Menghadapi ancaman dari Dinasti Ottoman, kerajaan Bizantium mendapatkan bantuan dari pasukan katolik Roma untuk melindungi Konstantinopel. Akan tetapi, pada akhirnya, para pasukan ini sibuk dengan urusannya masing-masing dan tidak berbuat apa-apa untuk melindungi wilayah Bizantium. Saat menghadapi ancaman Dinasti Ottoman, Konstantinopel sedang kekurangan penduduk dan mengalami kebobrokan. Populasi di kota ini berkurang drastis sehingga lebih terlihat seperti wilayah pedesaan yang punya banyak lahan kosong.
Pada tahun 1453, pasukan Sultan Mehmed berjumlah 80.000 orang dan mengepung kota tersebut. Kerajaan Bizantium melakukan peperangan dengan membuat parit pertahanan di pinggiran kota. Namun pasukan Ottoman akhirnya berhasil merebut Konstantinopel dari kerajaan Bizantium setelah pertempuran selama 2 bulan.

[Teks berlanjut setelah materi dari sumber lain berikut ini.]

import Summits.Ventures.YMGap.RobustBall.LocalSourceResponse
import Summits.Ventures.YMGap.RobustBall.LocalSourceLoops
import Mathlib.Analysis.Calculus.Deriv.MeanValue
import HarnessLib

/-!
# Venture YMGap, track ROBUST-BALL (Y2) — LOCAL EXPECTATIONS ARE REAL-ANALYTIC IN EVERY LOCAL COUPLING, AND THE SOURCE ENERGY'S
# EXPECTATION IS MONOTONE IN THE SOURCE STRENGTH (Le Chatelier)

HONEST FRAMING. WHAT THIS IS: a venture file (cell `pub-ymgap`, track Y2 ROBUST-BALL, seat rb-p1, theorems only), the analytic
upgrade of `LocalSourceResponse.lean` (there: `C¹` with the Feynman–Hellmann derivative).  For a probability measure `μ`, a
bounded measurable `H` and a bounded measurable `F`, the tilted expectation `t ↦ ∫ F d(μ.tilted (t H))` is the quotient
`(∫ (F + C) e^{tH} dμ − C ∫ e^{tH} dμ)/∫ e^{tH} dμ` of moment generating functions (the first one for the finite measure
`(F + C)·μ`, `C ≥ sup|F|`), all of which are real-analytic on the whole line (Mathlib `analyticAt_mgf`, the integrability
interval of `e^{tH}` being `ℝ` for bounded `H`) with a positive denominator — hence
* (tool file `TiltedResponse.lean`) `analyticAt_integral_tilted_of_bounded` — `t ↦ ∫ F d(μ.tilted (−t H))` is REAL-ANALYTIC AT EVERY REAL `t`;
and, composed with `LocalSourceOneState[S].lean` (every DLR state of `W + t·V` is `μ.tilted (−t H^V)`):
* `analyticAt_integral_of_mem_perturbedGibbsMeasures_add_smul` (tier 1, listed supports) and
  `analyticAt_integral_of_mem_perturbedGibbsMeasuresS_add_smul` (tier 2, link-summable members) — for an adapted bounded
  member `W` with exactly one DLR state, every source `V` with finitely many listed terms, every selection
  `ν t ∈ 𝒢(W + t·V)` and every bounded measurable `F`, THE RESPONSE FUNCTION `t ↦ ∫ F dν_t` IS REAL-ANALYTIC ON ALL OF `ℝ`
  (`AnalyticAt ℝ` at every point): in the classical sense there is NO PHASE TRANSITION OF ANY ORDER in any local coupling;
* ball forms `analyticAt_integral_of_uniformMassGapOnBallZdG` (ds-2's gauge-invariant ball),
  `analyticAt_integral_of_uniformMassGapOnBallZdS` (the weighted tier-2 ball), and the Wilson point with one loop of any
  strength `su2_wilson_singleLoop_analyticAt_upTo_oneThird` (`SU(2)`, `ℤ⁴`, `0 ≤ β_W ≤ 1/3`: `t ↦ ⟨F⟩_{β_W, t·Re tr U_w/2}` is
  real-analytic on `ℝ` for every closed walk `w` and every bounded measurable `F`).
* LE CHATELIER (second part of the file): `hasDerivAt_sourceEnergy[S]_eq_neg_variance` (`d/ds ⟨H^V⟩_{W+sV} = −Var_{ν_s}(H^V)`),
  ★ `antitone_sourceEnergy[S]` (`s ↦ ⟨H^V⟩_{W+sV}` non-increasing on `ℝ`), `antitone_sourceEnergy_of_uniformMassGapOnBallZdG`,
  `su2_wilson_singleLoop_expectation_antitone_upTo_oneThird` (the one-loop expectation is monotone in its own coupling).
WHAT THIS IS NOT: analyticity / monotonicity in a LOCAL coupling only (finitely many terms) — nothing about analyticity in `β` or in a
translation-invariant coupling (that is the free-energy / pressure lane of ds-1 and rb-p2); lattice, strong coupling (the
rows); nothing about the continuum limit or a Clay-sense mass gap.  Source of the abstract step: B. Simon, The Statistical
Mechanics of Lattice Gases I (1993), §II.1 (finite-volume Gibbs expectations are ratios of entire functions).
-/

noncomputable section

Dengan jatuhnya Konstantinopel dibawah kekuasaan Ottoman, wilayah kerajaan Bizantium yang tersisa tinggal Despotate di Yunani. Wilayah ini kemudian menjadi negara merdeka dengan membayar pajak tahunan kepada kerajaan Ottoman. Pada 1460, karena berbagai ketidakmampuan negara tersebut, wilayah Morea akhirnya dikuasai Dinasti Ottoman sekaligus menjadi akhir dari sejarah Kerajaan Bizantium.